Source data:
import Mathlib
import Summits.KontsevichZagierPeriods.Zeta5Search.SorokinCensus.GeneralizedReversalCoords
import HarnessLib

/-!
HONEST FRAMING: systematic search; no irrationality claim unless certified.

# The generalized Sorokin family `J₅^gen` — Reversal (FAMILY.md §17; = Fischler's `𝒥(p)`, C. R. Math. 335 (2002) §3)

This module: the integrand in u-coordinates (`GenPoint.hU`), `reversalInvariance_holds : ReversalInvariance`, the UNCONDITIONAL `balancedDecompositionIntegrable_holds : BalancedDecompositionIntegrable`, rationality of raw points with `a₀ ≤ 0` (`integral_cube5_monomial`, `integral_aeval5_rational`, `GenPoint.rational_of_nonpos`, `odd_of_nonpos`), and the reduction `balancedOddIntegrable_of : RawLocusOdd → BalancedOddIntegrable`.

fam-sorokin gen 4 (planner-pub-zeta5-fam-sorokin-g4-0), staged `SorokinGeneralized.lean` v9 (sha256 e6bbed22…, 1570 l., filing request #2 FINAL-6 = last); split by the cell filing lane (lead/lit g11) at the gate's 400-line cap into `Generalized` (defs + statement nodes) → `GeneralizedSigma` → `GeneralizedMoves` → `GeneralizedEuler` → `GeneralizedReversalCoords` → `GeneralizedReversal` (linear import chain; mathematics verbatim, one-line docstrings added where missing, a private cube-measurability lemma duplicated across the split).
Nothing here is an irrationality statement: elementary identities / calculus of absolutely convergent 5-fold integrals and integer bookkeeping.
-/

namespace Summit.KontsevichZagierPeriods.Zeta5Search.SorokinCensus

open Literature.NumberTheory.Irrationality.Zudilin2002 MeasureTheory Finset Set
open GenPoint

/-! ### The integrand in u-coordinates and the two pointwise identities -/

/-- `one_sub_tailQ_zero`: `(x : Fin 5 → ℝ) : 1 - tailQ x 0 = x 0 * tailQ x 1`. -/
theorem one_sub_tailQ_zero (x : Fin 5 → ℝ) : 1 - tailQ x 0 = x 0 * tailQ x 1 := by rw [tailQ_zero_eq']; ring
/-- `one_sub_tailQ_two`: `(x : Fin 5 → ℝ) : 1 - tailQ x 2 = x 2 * tailQ x 3`. -/
theorem one_sub_tailQ_two (x : Fin 5 → ℝ) : 1 - tailQ x 2 = x 2 * tailQ x 3 := by rw [tailQ_step2]; ring
/-- `one_sub_tailQ_three`: `(x : Fin 5 → ℝ) : 1 - tailQ x 3 = x 3 * tailQ x 4`. -/
theorem one_sub_tailQ_three (x : Fin 5 → ℝ) : 1 - tailQ x 3 = x 3 * tailQ x 4 := by rw [tailQ_step3]; ring
/-- `one_sub_tailQ_four`: `(x : Fin 5 → ℝ) : 1 - tailQ x 4 = x 4`. -/
theorem one_sub_tailQ_four (x : Fin 5 → ℝ) : 1 - tailQ x 4 = x 4 := by rw [tailQ_four_eq]; ring
/-- `tailQ_add_zero`: `(x : Fin 5 → ℝ) : tailQ x 0 + tailQ x 1 - 1 = tailQ x 1 * (1 - x 0)`. -/
theorem tailQ_add_zero (x : Fin 5 → ℝ) : tailQ x 0 + tailQ x 1 - 1 = tailQ x 1 * (1 - x 0) := by
  rw [tailQ_zero_eq']; ring
/-- `tailQ_add_one`: `(x : Fin 5 → ℝ) : tailQ x 1 + tailQ x 2 - 1 = tailQ x 2 * (1 - x 1)`. -/
theorem tailQ_add_one (x : Fin 5 → ℝ) : tailQ x 1 + tailQ x 2 - 1 = tailQ x 2 * (1 - x 1) := by
  rw [tailQ_step1]; ring
/-- `tailQ_add_two`: `(x : Fin 5 → ℝ) : tailQ x 2 + tailQ x 3 - 1 = tailQ x 3 * (1 - x 2)`. -/
theorem tailQ_add_two (x : Fin 5 → ℝ) : tailQ x 2 + tailQ x 3 - 1 = tailQ x 3 * (1 - x 2) := by
  rw [tailQ_step2]; ring
/-- `tailQ_add_three`: `(x : Fin 5 → ℝ) : tailQ x 3 + tailQ x 4 - 1 = tailQ x 4 * (1 - x 3)`. -/
theorem tailQ_add_three (x : Fin 5 → ℝ) : tailQ x 3 + tailQ x 4 - 1 = tailQ x 4 * (1 - x 3) := by
  rw [tailQ_step3]; ring

namespace GenPoint

/-- The integrand in u-coordinates, already multiplied by `|det D(Xmap⁻¹)| = (u₂u₃u₄u₅)⁻¹`: a Laurent monomial in
`1-u_i`, `u_i+u_{i+1}-1` (`= |t_i - t_{i+1}|`) and `u_i`. -/
noncomputable def hU (p : GenPoint) (u : Fin 5 → ℝ) : ℝ :=
  (1 - u 0) ^ (p.a 0 - 1) * (1 - u 1) ^ (p.a 1 - 1) * (1 - u 2) ^ (p.a 2 - 1) * (1 - u 3) ^ (p.a 3 - 1) *
      (1 - u 4) ^ (p.a 4 - 1) *
    ((u 0 + u 1 - 1) ^ (p.c 0 - 1) * (u 1 + u 2 - 1) ^ (p.c 1 - 1) * (u 2 + u 3 - 1) ^ (p.c 2 - 1) *
      (u 3 + u 4 - 1) ^ (p.c 3 - 1)) *
    (u 0 ^ (-p.a₀) * u 1 ^ (1 - p.b 0 - p.e 1) * u 2 ^ (1 - p.b 1 - p.e 2) * u 3 ^ (1 - p.b 2 - p.e 3) *
      u 4 ^ (p.c 4 - p.b 3))

/-- Pointwise identity on the open cube: `|det D Xmap| · hU (Xmap x) = integrand x`. -/
theorem integrand_eq_hU_Xmap (p : GenPoint) {x : Fin 5 → ℝ} (hx : x ∈ ocube) :
    |(XDeriv x).det| * p.hU (Xmap x) = p.integrand x := by
  obtain ⟨_, h1, h2, h3, h4⟩ := tailQ_bounds' hx
  have n1 := h1.1.ne'
  have n2 := h2.1.ne'
  have n3 := h3.1.ne'
  have n4 := h4.1.ne'
  rw [abs_det_XDeriv hx]
  unfold hU integrand
  simp only [Fin.prod_univ_five, Xmap_apply_zero, Xmap_apply_one, Xmap_apply_two, Xmap_apply_three,
    Xmap_apply_four, GenPoint.c]
  rw [one_sub_tailQ_zero, one_sub_tailQ_one, one_sub_tailQ_two, one_sub_tailQ_three, one_sub_tailQ_four,
    tailQ_add_zero, tailQ_add_one, tailQ_add_two, tailQ_add_three, ← tailQ_four_eq x]
  have e1 : tailQ x 1 ^ (-p.e 1) = tailQ x 1 * tailQ x 1 ^ (p.a 0 - 1) * tailQ x 1 ^ (p.b 0 - p.a 0 - 1) *
      tailQ x 1 ^ (1 - p.b 0 - p.e 1) := by
    rw [show -p.e 1 = 1 + (p.a 0 - 1) + (p.b 0 - p.a 0 - 1) + (1 - p.b 0 - p.e 1) by ring, zpow_add₀ n1,
      zpow_add₀ n1, zpow_add₀ n1, zpow_one]
  have e2 : tailQ x 2 ^ (-p.e 2) = tailQ x 2 * tailQ x 2 ^ (p.a 1 - 1) * tailQ x 2 ^ (p.b 1 - p.a 1 - 1) *
      tailQ x 2 ^ (1 - p.b 1 - p.e 2) := by
    rw [show -p.e 2 = 1 + (p.a 1 - 1) + (p.b 1 - p.a 1 - 1) + (1 - p.b 1 - p.e 2) by ring, zpow_add₀ n2,
      zpow_add₀ n2, zpow_add₀ n2, zpow_one]
  have e3 : tailQ x 3 ^ (-p.e 3) = tailQ x 3 * tailQ x 3 ^ (p.a 2 - 1) * tailQ x 3 ^ (p.b 2 - p.a 2 - 1) *
      tailQ x 3 ^ (1 - p.b 2 - p.e 3) := by
    rw [show -p.e 3 = 1 + (p.a 2 - 1) + (p.b 2 - p.a 2 - 1) + (1 - p.b 2 - p.e 3) by ring, zpow_add₀ n3,
      zpow_add₀ n3, zpow_add₀ n3, zpow_one]
  have e4 : tailQ x 4 ^ (p.b 4 - p.a 4 - 1) = tailQ x 4 * tailQ x 4 ^ (p.a 3 - 1) * tailQ x 4 ^ (p.b 3 - p.a 3 - 1) *
      tailQ x 4 ^ (p.b 4 - p.a 4 - p.b 3) := by
    rw [show p.b 4 - p.a 4 - 1 = 1 + (p.a 3 - 1) + (p.b 3 - p.a 3 - 1) + (p.b 4 - p.a 4 - p.b 3) by ring,
      zpow_add₀ n4, zpow_add₀ n4, zpow_add₀ n4, zpow_one]
  rw [e1, e2, e3, e4]
  simp only [mul_zpow]
  ring

/-- The exponent dictionary of path reversal: `hU (rev p) = hU p ∘ urev` identically. -/
theorem hU_rev (p : GenPoint) (u : Fin 5 → ℝ) : p.rev.hU u = p.hU (urev u) := by
  simp only [hU, rev_a₀, rev_a, rev_b, rev_e, GenPoint.c, urev_apply_zero, urev_apply_one, urev_apply_two,
    urev_apply_three, urev_apply_four, Matrix.cons_val_zero, Matrix.cons_val_one, Matrix.cons_val_two,
    Matrix.cons_val_three, Matrix.cons_val_four, Matrix.head_cons, Matrix.tail_cons]
  ring_nf

/-- `J(p)` as an integral over the zigzag cell in u-coordinates. -/
theorem J_eq_cell (p : GenPoint) : p.J = ∫ u in cell, p.hU u := by
  have hderiv : ∀ x ∈ ocube, HasFDerivWithinAt Xmap (XDeriv x) ocube x :=
    fun x _ => (hasFDerivAt_Xmap x).hasFDerivWithinAt
  have hI := integral_image_eq_integral_abs_det_fderiv_smul volume measurableSet_ocube hderiv Xmap_injOn p.hU
  rw [Xmap_image] at hI
  rw [hI, p.J_eq_ocube]
  refine setIntegral_congr_fun measurableSet_ocube fun x hx => ?_
  simp only [smul_eq_mul]
  exact (p.integrand_eq_hU_Xmap hx).symm

/-- `integrable_iff_cell`: `(p : GenPoint) : p.Integrable ↔ IntegrableOn p.hU cell`. -/
theorem integrable_iff_cell (p : GenPoint) : p.Integrable ↔ IntegrableOn p.hU cell := by
  have hderiv : ∀ x ∈ ocube, HasFDerivWithinAt Xmap (XDeriv x) ocube x :=
    fun x _ => (hasFDerivAt_Xmap x).hasFDerivWithinAt
  have hInt := integrableOn_image_iff_integrableOn_abs_det_fderiv_smul volume measurableSet_ocube hderiv
    Xmap_injOn p.hU
  rw [Xmap_image] at hInt
  rw [hInt, p.integrable_iff_ocube]
  refine integrableOn_congr_fun (fun x hx => ?_) measurableSet_ocube
  simp only [smul_eq_mul]
  exact (p.integrand_eq_hU_Xmap hx).symm

end GenPoint

/-- **`ReversalInvariance` holds**: `J(p) = J(rev p)` and integrability corresponds, for every parameter point. -/
theorem reversalInvariance_holds : ReversalInvariance := by
  intro p
  have hemb : MeasurableEmbedding urev := urevEquiv.measurableEmbedding
  refine ⟨?_, ?_⟩
  · rw [p.J_eq_cell, p.rev.J_eq_cell]
    have key := measurePreserving_urev.setIntegral_preimage_emb hemb p.hU cell
    rw [urev_preimage_cell] at key
    rw [← key]
    exact setIntegral_congr_fun measurableSet_cell fun u _ => (p.hU_rev u).symm
  · rw [p.integrable_iff_cell, p.rev.integrable_iff_cell]
    have key := measurePreserving_urev.integrableOn_comp_preimage hemb (f := p.hU) (s := cell)
    rw [urev_preimage_cell] at key
    rw [← key]
    have hfun : p.hU ∘ urev = p.rev.hU := funext fun u => (p.hU_rev u).symm
    rw [hfun]

/-- **THEOREM 17d(⇐) (FAMILY.md), unconditional in the kernel**: every balanced admissible convergent integrable point of
the generalized family is a positive-integer combination of RAW points on the very-well-poised locus. -/
theorem balancedDecompositionIntegrable_holds : BalancedDecompositionIntegrable :=
  balancedDecompositionIntegrable_of eulerInvariance_holds reversalInvariance_holds


/-! ## Raw points with `a₀ ≤ 0` have rational values (PROVED)

For a raw admissible point with `a₀ ≤ 0` every exponent of the integrand is a natural number, so the integrand is
(the evaluation of) a polynomial with rational — indeed integer — coefficients in `x₁,…,x₅`, and its integral over the
closed unit cube is a rational number (Fubini on monomials: `∫ x^s = ∏ 1/(sᵢ+1)`). This settles the lower-weight terms
(`a₀ ≤ 0`) of the balanced-pole decomposition, so that `RawLocusOdd` only speaks about `a₀ ≥ 1` (the locus `L₅`). -/

/-- `restrict_cube5`: `: (volume : Measure (Fin 5 → ℝ)).restrict (cube 5) = Measure.pi fun _ : Fin 5 => (volume : Measure ℝ).restr…`. -/
theorem restrict_cube5 :
    (volume : Measure (Fin 5 → ℝ)).restrict (cube 5) =
      Measure.pi fun _ : Fin 5 => (volume : Measure ℝ).restrict (Icc 0 1) := by
  rw [cube, volume_pi]
  exact Measure.restrict_pi_pi (fun _ : Fin 5 => (volume : Measure ℝ)) (fun _ => Icc 0 1)

/-- `integral_cube5_monomial`: `(s : Fin 5 → ℕ) : ∫ x in cube 5, ∏ i, x i ^ s i = ∏ i : Fin 5, (1 : ℝ) / ((s i : ℝ) + 1)`. -/
theorem integral_cube5_monomial (s : Fin 5 → ℕ) :
    ∫ x in cube 5, ∏ i, x i ^ s i = ∏ i : Fin 5, (1 : ℝ) / ((s i : ℝ) + 1) := by
  rw [restrict_cube5]
  rw [integral_fintype_prod_eq_prod (𝕜 := ℝ) (fun i (t : ℝ) => t ^ s i)]
  refine Finset.prod_congr rfl fun i _ => ?_
  show ∫ t in Icc (0:ℝ) 1, t ^ s i = 1 / ((s i : ℝ) + 1)
  rw [integral_Icc_eq_integral_Ioc, ← intervalIntegral.integral_of_le zero_le_one, integral_pow]
  simp

/-- `continuous_aeval5`: `(φ : MvPolynomial (Fin 5) ℚ) : Continuous fun x : Fin 5 → ℝ => MvPolynomial.aeval x φ`. -/
theorem continuous_aeval5 (φ : MvPolynomial (Fin 5) ℚ) :
    Continuous fun x : Fin 5 → ℝ => MvPolynomial.aeval x φ := by
  have h : (fun x : Fin 5 → ℝ => MvPolynomial.aeval x φ) =
      fun x => MvPolynomial.eval x (MvPolynomial.map (algebraMap ℚ ℝ) φ) := by
    funext x
    rw [MvPolynomial.eval_map, MvPolynomial.aeval_def]
  rw [h]
  exact MvPolynomial.continuous_eval _

/-- `integrableOn_aeval5`: `(φ : MvPolynomial (Fin 5) ℚ) : IntegrableOn (fun x : Fin 5 → ℝ => MvPolynomial.aeval x φ) (cube 5)`. -/
theorem integrableOn_aeval5 (φ : MvPolynomial (Fin 5) ℚ) :
    IntegrableOn (fun x : Fin 5 → ℝ => MvPolynomial.aeval x φ) (cube 5) :=
  (continuous_aeval5 φ).continuousOn.integrableOn_compact (isCompact_univ_pi fun _ => isCompact_Icc)

/-- The integral over the closed unit cube of a polynomial with rational coefficients is a rational number. -/
theorem integral_aeval5_rational (φ : MvPolynomial (Fin 5) ℚ) :
    ∃ r : ℚ, ∫ x in cube 5, MvPolynomial.aeval x φ = (r : ℝ) := by
  induction φ using MvPolynomial.induction_on' with
  | monomial u a =>
    refine ⟨a * ∏ i, 1 / ((u i : ℚ) + 1), ?_⟩
    simp only [MvPolynomial.aeval_monomial, Finsupp.prod_fintype _ _ (fun i => pow_zero _)]
    rw [integral_const_mul, integral_cube5_monomial]
    push_cast
    congr 1
  | add p q hp hq =>
    obtain ⟨r, hr⟩ := hp
    obtain ⟨r', hr'⟩ := hq
    refine ⟨r + r', ?_⟩
    simp only [map_add]
    rw [integral_add (integrableOn_aeval5 p) (integrableOn_aeval5 q), hr, hr']
    push_cast
    ring

namespace GenPoint

/-- The integrand of a raw point with `a₀ ≤ 0`, as a polynomial with rational coefficients. -/
noncomputable def poly (q : GenPoint) : MvPolynomial (Fin 5) ℚ :=
  (∏ j : Fin 5, MvPolynomial.X j ^ (q.a j - 1).toNat * (1 - MvPolynomial.X j) ^ (q.c j - 1).toNat) *
    (1 - MvPolynomial.X 0 * (1 - MvPolynomial.X 1 * (1 - MvPolynomial.X 2 *
      (1 - MvPolynomial.X 3 * (1 - MvPolynomial.X 4))))) ^ (-q.a₀).toNat

/-- `integrand_eq_aeval`: `(q : GenPoint) (hraw : q.Raw) (hadm : q.Admissible) (h0 : q.a₀ ≤ 0) (x : Fin 5 → ℝ) : q.integrand x = MvPol…`. -/
theorem integrand_eq_aeval (q : GenPoint) (hraw : q.Raw) (hadm : q.Admissible) (h0 : q.a₀ ≤ 0)
    (x : Fin 5 → ℝ) : q.integrand x = MvPolynomial.aeval x q.poly := by
  obtain ⟨e1, e2, e3⟩ := hraw
  have ha : ∀ j, x j ^ (q.a j - 1) = x j ^ (q.a j - 1).toNat := fun j => by
    rw [← zpow_natCast, Int.toNat_of_nonneg (by linarith [(hadm j).1])]
  have hc : ∀ j, (1 - x j) ^ (q.c j - 1) = (1 - x j) ^ (q.c j - 1).toNat := fun j => by
    rw [← zpow_natCast, Int.toNat_of_nonneg (by unfold GenPoint.c; linarith [(hadm j).2])]
  have h0' : tailQ x 0 ^ (-q.a₀) = tailQ x 0 ^ (-q.a₀).toNat := by
    rw [← zpow_natCast, Int.toNat_of_nonneg (by linarith)]
  unfold integrand
  rw [h0']
  simp only [e1, e2, e3, neg_zero, zpow_zero, mul_one, ha, hc, tailQ_zero_eq, poly, map_mul, map_prod,
    map_pow, map_sub, map_one, MvPolynomial.aeval_X]

/-- A raw admissible point with `a₀ ≤ 0` has a RATIONAL value. -/
theorem rational_of_nonpos (q : GenPoint) (hraw : q.Raw) (hadm : q.Admissible) (h0 : q.a₀ ≤ 0) :
    ∃ r : ℚ, q.J = r := by
  have h : q.integrand = fun x => MvPolynomial.aeval x q.poly := funext (q.integrand_eq_aeval hraw hadm h0)
  rw [J, h]
  exact integral_aeval5_rational q.poly

/-- Hence such a point is (trivially) odd: its value lies in `ℚ ⊂ ℚ + ℚζ(3) + ℚζ(5)`. -/
theorem odd_of_nonpos (q : GenPoint) (hraw : q.Raw) (hadm : q.Admissible) (h0 : q.a₀ ≤ 0) : q.Odd := by
  obtain ⟨r, hr⟩ := q.rational_of_nonpos hraw hadm h0
  exact ⟨![r, 0, 0], by simp [hr]⟩

end GenPoint

/-- **BALANCED ⇒ ODD, reduced to the arithmetic of the raw locus `L₅` (`a₀ ≥ 1`)**: `RawLocusOdd → BalancedOddIntegrable` (an
`ℕ`-combination of values in `ℚ + ℚζ(3) + ℚζ(5)` lies there; the terms with `a₀ ≤ 0` are rational by
`GenPoint.odd_of_nonpos`). The hypothesis `1 ≤ p.a₀` of `BalancedOddIntegrable` is not even needed. -/
theorem balancedOddIntegrable_of (h : RawLocusOdd) : BalancedOddIntegrable := by
  intro p hadm hconv hint _ hbal
  obtain ⟨n, m, q, hq, hJ⟩ := balancedDecompositionIntegrable_holds p hadm hconv hint hbal
  have hodd : ∀ t, (q t).Odd := fun t =>
    (le_or_gt 1 (q t).a₀).elim (fun h1 => h (q t) (hq t).1 (hq t).2.1 (hq t).2.2.1 (hq t).2.2.2 h1)
      (fun h1 => GenPoint.odd_of_nonpos (q t) (hq t).1 (hq t).2.2.1 (by omega))
  choose r hr using hodd
  refine ⟨![∑ t, (m t : ℚ) * r t 0, ∑ t, (m t : ℚ) * r t 1, ∑ t, (m t : ℚ) * r t 2], ?_⟩
  rw [hJ]
  simp only [Matrix.cons_val_zero, Matrix.cons_val_one, Matrix.cons_val_two, Matrix.head_cons, Matrix.tail_cons]
  push_cast
  simp only [hr]
  rw [Finset.sum_mul, Finset.sum_mul, ← Finset.sum_add_distrib, ← Finset.sum_add_distrib]
  exact Finset.sum_congr rfl fun t _ => by ring

/-- The landed v2 node `ReversalIdentity` (with its unused hypotheses) follows from `ReversalInvariance`. -/
theorem reversalIdentity_holds : ReversalIdentity := fun p _ _ _ => (reversalInvariance_holds p).1

end Summit.KontsevichZagierPeriods.Zeta5Search.SorokinCensus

- **The task**:
Looking at the entries above, can you reproduce exactly the lines from the one that holds "have e2 : tailQ" through the one that holds "theorem hU_rev (p", and only those?

- **Response to the task**:
  have e2 : tailQ x 2 ^ (-p.e 2) = tailQ x 2 * tailQ x 2 ^ (p.a 1 - 1) * tailQ x 2 ^ (p.b 1 - p.a 1 - 1) *
      tailQ x 2 ^ (1 - p.b 1 - p.e 2) := by
    rw [show -p.e 2 = 1 + (p.a 1 - 1) + (p.b 1 - p.a 1 - 1) + (1 - p.b 1 - p.e 2) by ring, zpow_add₀ n2,
      zpow_add₀ n2, zpow_add₀ n2, zpow_one]
  have e3 : tailQ x 3 ^ (-p.e 3) = tailQ x 3 * tailQ x 3 ^ (p.a 2 - 1) * tailQ x 3 ^ (p.b 2 - p.a 2 - 1) *
      tailQ x 3 ^ (1 - p.b 2 - p.e 3) := by
    rw [show -p.e 3 = 1 + (p.a 2 - 1) + (p.b 2 - p.a 2 - 1) + (1 - p.b 2 - p.e 3) by ring, zpow_add₀ n3,
      zpow_add₀ n3, zpow_add₀ n3, zpow_one]
  have e4 : tailQ x 4 ^ (p.b 4 - p.a 4 - 1) = tailQ x 4 * tailQ x 4 ^ (p.a 3 - 1) * tailQ x 4 ^ (p.b 3 - p.a 3 - 1) *
      tailQ x 4 ^ (p.b 4 - p.a 4 - p.b 3) := by
    rw [show p.b 4 - p.a 4 - 1 = 1 + (p.a 3 - 1) + (p.b 3 - p.a 3 - 1) + (p.b 4 - p.a 4 - p.b 3) by ring,
      zpow_add₀ n4, zpow_add₀ n4, zpow_add₀ n4, zpow_one]
  rw [e1, e2, e3, e4]
  simp only [mul_zpow]
  ring

/-- The exponent dictionary of path reversal: `hU (rev p) = hU p ∘ urev` identically. -/
theorem hU_rev (p : GenPoint) (u : Fin 5 → ℝ) : p.rev.hU u = p.hU (urev u) := by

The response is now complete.